Bruno Tedino

Personal information
- Date of birth: 13 August 1964 (age 61)
- Place of birth: Treviso, Italy

Team information
- Current team: Union Clodiense Chioggia (head coach)

Managerial career
- Years: Team
- 1994–1995: Montebelluna
- 1997–1998: Sandonà
- 1998–1999: Novara
- 1999–2001: Pordenone
- 2003–2004: Südtirol
- 2004–2005: Pistoiese
- 2006–2007: Pistoiese
- 2007–2008: Sangiovannese
- 2009–2010: Città di Jesolo
- 2010–2011: SandonàJesolo
- 2013–2014: Italy U16
- 2014–2015: Italy U17
- 2015–2017: Pordenone
- 2017–2018: Palermo
- 2018: Palermo
- 2019–2020: Teramo
- 2020: Virtus Entella
- 2021–2022: Pordenone
- 2022–2024: Trento
- 2025–: Union Clodiense Chioggia

= Bruno Tedino =

Italian football manager (born 1964)

Bruno Tedino (born 13 August 1964) is an Italian professional football coach and former player, currently in charge of Union Clodiense Chioggia.

==Managerial career==
After a short career as a player cut short by an injury at the age of 22, Tedino turned to management and took his first role in 1986 as youth coach of Sandonà. He then also served as youth coach for other teams such as Treviso, Conegliano and Montebelluna.
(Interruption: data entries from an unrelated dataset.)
/-
Copyright (c) 2026 the pub-hodgecm-mathlib formalisation cell (harness21).  Prover seat hodgecm-mathlib-K2E4-p07 (g4) (road (d-w) of ‹J3› v2, owner K2E3-p03 (g3);
(C2b-i) «TOP INDEX», FILE B1): unit classes against additive classes in a RING, and the coordinate boxes of the wild quaternion order.  2026-09-04.
-/
import Summits.HodgeConjecture.HodgeConjecture.Theorems.K2E3WildQuaternionOrder        -- ★ FILE A p857178 (this seat): `coords_of_v_norm_sub_mul_norm_le`, `v_norm_sub_mul_norm_le_of_coords` (the boxes)
import Summits.HodgeConjecture.HodgeConjecture.Theorems.K2E5BetaLieVolFactorization   -- ★ (K2E5-p06): `relIndex_prod_prod`, `relIndex_eq_mul_of_map_eq_prod` (indices of product boxes)
import Literature.NumberTheory.Automorphic.SubgroupIndexDevissage                   -- ★ `relIndex_leAddSubgroup_exp` (`[B(exp a) : B(exp b)] = q^{a−b}`)
import HarnessLib

/-!
# K2 ∕ E3, road (d-w) — (C2b-i) FILE B1 `K2E3WildQuaternionUnitClasses`: (i) unit classes against additive classes in any ring; (ii) the coordinate boxes of the wild quaternion order and their indices

Cell `hodgecm-mathlib` (Track B «K2-LIT»), item h413 = `stmt-HodgeConjecture-24833`; PROOF lane (theorems only, no `def`∕`instance`∕`notation`∕`sorry`), `--supports stmt-HodgeConjecture-24833 --as helper`; count-neutral.
TARGET of the series ((C2b-i), K2E5-p07 (g3)'s cand `sig_K2E3WildAnisoTopIndex` = the (C2) closer ★ p857155's `hTop`): `[S : S ∩ K_an] = (q+1)·q^{d−2}` at a wild ramified place.  Road: FILE A (★ p857178, the
order `𝒪` in coordinates) → THIS FILE → FILE B2 (the unit index `[𝒪^× : Λ^×]` and `[D¹ : Λ¹]`) → FILE C (CM dress).
* §1 **`relIndex_add_relIndex_eq_of_units_ring`** — ★ `RamifiedQuadraticResidueCountsUnits.relIndex_add_relIndex_eq_of_units` (a FIELD `K`, `Kˣ`) re-run for an arbitrary ring `R` and `Rˣ`
  (the proof only uses `u⁻¹·C = C`-type bookkeeping): additive subgroups `C ≤ A′ ≤ A` of `R` with `[A : C] < ∞`, a subgroup `U ≤ Rˣ` whose underlying set is `A ∖ A′` and stabilises `C`, `U_C = {u ∈ U | u − 1 ∈ C}`:
  `[U : U_C] + [A′ : A′ ∩ C] = [A : C]`.  Used in FILE B2 with `R = M₂(E)`, `A = 𝒪`, `A′ = 𝔓`, `C = 𝔓^{d−1}` and with `A = Λ`, `A′ = Λ ∩ 𝔓`; + `exists_levelSubgroup` (`U_C` is a subgroup).
* §2 **THE BOXES**: `Φ(c, b) = q(c − b e₀, b)` (additive, injective; `e₀` a unit with `|N e₀ − ξ| ≤ |ϖ|^{2(d−1)}`), `Box n = B(exp n) × B(exp(n + d − 1))`; ★ FILE A ⇒ **`mem_map_box_iff`**:
  `M ∈ Φ(Box n) ⟺ M = q(a,b)` with `|N a − ξ N b| ≤ exp(2n)` (so `Φ(Box 0) = 𝒪`, `Φ(Box(−n)) = 𝔓ⁿ`), `mem_map_intBox_iff` (`Φ(B(1) × B(1)) = Λ`), and the indices `[Φ(Box m) : Φ(Box n)] = q^{2(m−n)}`,
  `[Φ(B(exp a) × B(1)) : Φ(B(exp b) × B(1))] = q^{a−b}` (★ `relIndex_eq_mul_of_map_eq_prod`, ★ `relIndex_leAddSubgroup_exp`).
[cite: Serre1979, Ch. IV §2 Prop. 6; Ch. V §3] [cite: VignerasLNM800, Ch. II §1, §4]  HONEST LABEL: HC_CM is proved only modulo the 7 printed citations (2 remaining named inputs: hLiu418 =
stmt-HodgeConjecture-24832, h413 = stmt-HodgeConjecture-24833) until rung 0 closes; (C2b-i) NOT proved here; count-neutral.

## References
* [Serre1979] J.-P. Serre, *Local Fields*, GTM 67 (1979) — Ch. IV §2 Prop. 6 (unit filtrations), Ch. V §3.  * [VignerasLNM800] M.-F. Vignéras, LNM 800 (1980) — Ch. II §1, §4.
-/

set_option autoImplicit false
set_option linter.dupNamespace false

noncomputable section

namespace Summit.HodgeConjecture.HodgeConjecture.Cruxes.H413.K2E3WildQuaternionUnitClasses

open WithZero
open scoped Valued Matrix
open Literature.NumberTheory.Automorphic Literature.NumberTheory.Automorphic.UnitaryGroup
open Literature.NumberTheory.Automorphic.UnitaryThreeFourFrame (IsRamifiedQuadraticDatum)
open Literature.NumberTheory.LocalFields.WildQuadraticDatum
open Summit.HodgeConjecture.HodgeConjecture.Cruxes.H413.K2E3WildQuaternionOrder
open Summit.HodgeConjecture.HodgeConjecture.Cruxes.H413.K2E5BetaLieVolFactorization (relIndex_eq_mul_of_map_eq_prod)

/-! ## §1 Unit classes against additive classes in a ring -/

section Ring

variable {R : Type*} [Ring R]
/-- **Certificate of the six-way dispatch.** Registers: `rr` holds `rv`, `tgt` a data address,
`b₁ … b₅` the boundary values `v₁ … v₅`, all registers below `100`, the test register `2` distinct
from all of them and `rr ≠ tgt`, `rr ≠ b₂`. If, whenever `v₂ ≤ rv < v₃`, `inner` — started on any
register file agreeing with `R` outside `2, rr`, with `rr = rv - v₂` — writes the word of
`zb (rv - v₂)` into the target cell within `Tin ≥ 4` steps keeping the registers outside `Sin`,
then `sixWay` writes the word of `sixBit v₁ … v₅ zb rv` within `Tin + 12` steps keeping the
registers outside `2 :: rr :: Sin`. [folklore] -/
theorem sixWay_spec {W : ℕ} {O : List ℕ → List ℕ} {rr tgt b₁ b₂ b₃ b₄ b₅ : ℕ} {inner : SProg}
    {R H : ℕ → ℕ} {rv v₁ v₂ v₃ v₄ v₅ Tin : ℕ} {zb : ℕ → Bool} {Sin : List ℕ}
    (hrr : rr < 100) (htgt : tgt < 100) (hb₁ : b₁ < 100) (hb₂ : b₂ < 100) (hb₃ : b₃ < 100)
    (hb₄ : b₄ < 100) (hb₅ : b₅ < 100)
    (hrr2 : rr ≠ 2) (htgt2 : tgt ≠ 2) (hrrt : rr ≠ tgt) (hb₁2 : b₁ ≠ 2) (hb₂2 : b₂ ≠ 2)
    (hb₃2 : b₃ ≠ 2) (hb₄2 : b₄ ≠ 2) (hb₅2 : b₅ ≠ 2) (hb₁r : b₁ ≠ rr) (hb₂r : b₂ ≠ rr)
    (hb₃r : b₃ ≠ rr) (hb₄r : b₄ ≠ rr) (hb₅r : b₅ ≠ rr)
    (hRr : R rr = rv) (hR₁ : R b₁ = v₁) (hR₂ : R b₂ = v₂) (hR₃ : R b₃ = v₃) (hR₄ : R b₄ = v₄)
    (hR₅ : R b₅ = v₅) (hT : 100 ≤ R tgt) (hW : 2 ≤ 2 ^ W) (hrv : rv < 2 ^ W) (hTin : 4 ≤ Tin)
    (hinner : v₂ ≤ rv → rv < v₃ → ∀ R', Kept [2, rr] R R' → R' rr = rv - v₂ →
      Achieves W O inner (merge R' H)
        (Post Sin R' (Function.update H (R tgt) (zb (rv - v₂)).toNat)) Tin) :
    Achieves W O (sixWay rr tgt b₁ b₂ b₃ b₄ b₅ inner) (merge R H)
      (Post (2 :: rr :: Sin) R (Function.update H (R tgt) (sixBit v₁ v₂ v₃ v₄ v₅ zb rv).toNat))
      (Tin + 12) := by
  have h22 : (2 : ℕ) ∈ [2, rr] := by simp
  -- writing a constant from a register file agreeing with `R` outside `2, rr`
  have write : ∀ {R' : ℕ → ℕ} (c : ℕ), c ≤ 1 → Kept [2, rr] R R' → ∀ {T : ℕ}, 1 ≤ T →
      Achieves W O (op .add (pt tgt) (im c) (im 0)) (merge R' H)
        (Post (2 :: rr :: Sin) R (Function.update H (R tgt) c)) T := by
    intro R' c hc hK T h1
    have hR't : R' tgt = R tgt := hK tgt (by simp [Ne.symm hrrt, htgt2])
    have := achieves_write (W := W) (O := O) (R := R') (H := H) (v := c) ([] : List ℕ) htgt
      (hR't ▸ hT) (by omega) h1
    rw [hR't] at this
    refine this.mono (Q' := Post (2 :: rr :: Sin) R _) (fun m hm => ?_) le_rfl
    obtain ⟨R'', hm, hK'⟩ := hm
    exact ⟨R'', hm, (hK.trans hK').mono (by simp)⟩
  -- one dispatch level: test, then branch
  have level : ∀ {R' : ℕ → ℕ} {b vb : ℕ} {s u : SProg} {Q : (ℕ → ℕ) → Prop} {T : ℕ},
      b < 100 → b ≠ 2 → b ≠ rr → Kept [2, rr] R R' → R' rr = rv → R b = vb →
      (¬ rv < vb → Achieves W O s (merge (Function.update R' 2 (if rv < vb then 1 else 0)) H) Q T) →
      (rv < vb → Achieves W O u (merge (Function.update R' 2 (if rv < vb then 1 else 0)) H) Q T) →
      Achieves W O (seq (op .lt (r 2) (r rr) (r b)) (ifz (r 2) s u)) (merge R' H) Q (1 + (T + 2)) := by
    intro R' b vb s u Q T hb hb2 hbr hK hR'r hRb h0 h1
    have hR'b : R' b = vb := (hK b (by simp [hb2, hbr])).trans hRb
    refine Achieves.seq (achieves_test hrr hb hR'r hR'b) fun m hm => ?_
    subst hm
    exact Achieves.ifz
      (fun hz => h0 fun hlt => absurd hz ((test_read (R := R') (H := H) (c := rv < vb)).2 hlt))
      (fun hnz => h1 ((test_read (R := R') (H := H) (c := rv < vb)).1 hnz))
  -- reading `rr` through updates of register `2`
  have rd : ∀ {R' : ℕ → ℕ} (t : ℕ), R' rr = rv → Function.update R' 2 t rr = rv := fun t h => by
    rw [Function.update_of_ne hrr2, h]
  refine (level (T := Tin + 9) hb₁ hb₁2 hb₁r Kept.rfl hRr hR₁ (fun hge₁ => ?_) (fun hlt₁ => ?_)).mono
    (T' := Tin + 12) (fun _ h => h) (by omega)
  swap
  · exact (write 1 le_rfl (Kept.rfl.update h22 _) (T := Tin + 9) (by omega)).mono
      (fun m hm => by simpa [sixBit, hlt₁] using hm) le_rfl
  have K1 : Kept [2, rr] R (Function.update R 2 (if rv < v₁ then 1 else 0)) := Kept.rfl.update h22 _
  refine (level (T := Tin + 6) hb₂ hb₂2 hb₂r K1 (rd _ hRr) hR₂ (fun hge₂ => ?_) (fun hlt₂ => ?_)).mono
    (T' := Tin + 9) (fun _ h => h) (by omega)
  swap
  · exact (write 0 (by omega) (K1.update h22 _) (T := Tin + 6) (by omega)).mono
      (fun m hm => by simpa [sixBit, hge₁, hlt₂] using hm) le_rfl
  have K2 := K1.update h22 (if rv < v₂ then 1 else 0)
  refine (level (T := Tin + 3) hb₃ hb₃2 hb₃r K2 (rd _ (rd _ hRr)) hR₃ (fun hge₃ => ?_)
    (fun hlt₃ => ?_)).mono (T' := Tin + 6) (fun _ h => h) (by omega)
  swap
  · -- the range of `z`: `rr := rv - v₂`, then `inner`
    have K3 := K2.update h22 (if rv < v₃ then 1 else 0)
    have hsub : Achieves W O (op .sub (r rr) (r rr) (r b₂))
        (merge (Function.update (Function.update (Function.update R 2 (if rv < v₁ then 1 else 0)) 2
          (if rv < v₂ then 1 else 0)) 2 (if rv < v₃ then 1 else 0)) H)
        (fun m => m = merge (Function.update (Function.update (Function.update (Function.update R 2
          (if rv < v₁ then 1 else 0)) 2 (if rv < v₂ then 1 else 0)) 2 (if rv < v₃ then 1 else 0)) rr
          (rv - v₂)) H) 1 := by
      refine Achieves.op ?_ le_rfl
      simp only [Operand.write, Operand.read, merge_apply_of_lt hrr, merge_apply_of_lt hb₂,
        update_merge_of_lt _ _ hrr, Function.update_of_ne hrr2, Function.update_of_ne hb₂2, hRr, hR₂,
        BinOp.eval_sub_of_le (not_lt.1 hge₂) hrv]
    refine (Achieves.seq (T₁ := 1) (T₂ := Tin) hsub fun m hm => ?_).mono (T' := Tin + 3)
      (fun _ h => h) (by omega)
    subst hm
    have K3' := K3.update (show rr ∈ [2, rr] by simp) (rv - v₂)
    have := hinner (not_lt.1 hge₂) hlt₃ _ K3' (by rw [Function.update_self])
    refine this.mono (Q' := Post (2 :: rr :: Sin) R _) (fun m hm => ?_) le_rfl
    obtain ⟨R'', hm, hK''⟩ := hm
    refine ⟨R'', ?_, K3'.trans hK''⟩
    rw [hm]; simp [sixBit, hge₁, hge₂, hlt₃]
  have K3 := K2.update h22 (if rv < v₃ then 1 else 0)
  refine (level (T := Tin) hb₄ hb₄2 hb₄r K3 (rd _ (rd _ (rd _ hRr))) hR₄ (fun hge₄ => ?_)
    (fun hlt₄ => ?_)).mono (T' := Tin + 3) (fun _ h => h) (by omega)
  swap
  · exact (write 0 (by omega) (K3.update h22 _) (T := Tin) (by omega)).mono
      (fun m hm => by simpa [sixBit, hge₁, hge₂, hge₃, hlt₄] using hm) le_rfl
  have K4 := K3.update h22 (if rv < v₄ then 1 else 0)
  refine (level (T := Tin - 3) hb₅ hb₅2 hb₅r K4 (rd _ (rd _ (rd _ (rd _ hRr)))) hR₅ (fun hge₅ => ?_)
    (fun hlt₅ => ?_)).mono (T' := Tin) (fun _ h => h) (by omega)
  · exact (write 0 (by omega) (K4.update h22 _) (T := Tin - 3) (by omega)).mono
      (fun m hm => by simpa [sixBit, hge₁, hge₂, hge₃, hge₄, hge₅] using hm) le_rfl
  · exact (write 1 le_rfl (K4.update h22 _) (T := Tin - 3) (by omega)).mono
      (fun m hm => by simpa [sixBit, hge₁, hge₂, hge₃, hge₄, hlt₅] using hm) le_rfl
From 1995 to 1997 he worked as youth coach of Venezia, during the ownership of Maurizio Zamparini. He took over his first professional head coaching role in 1997, at the age of 32, with Serie C2 club Sandonà. He successively worked as head coach for a variety of other Northern Italian teams in the lower leagues, such as Novara, Pordenone, Südtirol, Pistoiese, Sangiovannese and Città di Jesolo (then SandonàJesolo).

In 2013, he was personally picked by Arrigo Sacchi, then coordinator of the Italian youth national teams, as the new head coach of the Italy U16; he was successively promoted in charge of the Italy U17 one year later. In 2015 he left his role in order to accept an offer from Pordenone; after the club was readmitted to Lega Pro to fill a vacancy, he guided it to two consecutive promotion playoff participation in 2016 and 2017, losing to Pisa and Parma (the latter on penalties) at the semi-finals in both occasions.

On 22 June 2017, it was announced he was the new head coach of Serie B club Palermo, in what would represent his first appearance in the second tier of Italian football, as well as his first coaching experience in Southern Italy. Under his managership, Palermo ended the first half of the season in first place, but experienced a decline in results towards the end of the season, resulting to the Rosanero being overtaken by Empoli and reached by Frosinone and Parma; a 0–3 loss to Venezia which put automatic promotion in danger with five games to go eventually led to Tedino being removed from his coaching post and replaced by Roberto Stellone on 28 April 2018.

In June 2018, he returned to Palermo, being named as head coach for the 2018–19 Serie B campaign after the club missed promotion to Serie A following a two-legged defeat to Frosinone in the playoff finals. After a lackluster start to the season, he was however sacked again on 26 September 2018 following a 1–2 loss to Brescia.

On 1 July 2019, Tedino was announced as new head coach of Serie C club Teramo. He was dismissed on 16 February 2020 due to poor results.

On 17 August 2020, he replaced Roberto Boscaglia as manager of Serie B side Virtus Entella. He was dismissed on 23 November 2020 following a dismal start to the season.

On 18 October 2021, Tedino signed a one-year contract with Serie B club Pordenone, thus returning in charge of the Ramarri four years after his departure in 2017. On 12 May 2022, after failing to save Pordenone from relegation, the club announced Tedino would not be confirmed as head coach.

On 11 October 2022, he was hired by Serie C club Trento. He was dismissed on 10 October 2024.

On 18 January 2025, Tedino took over at bottom-placed Serie C club Union Clodiense Chioggia.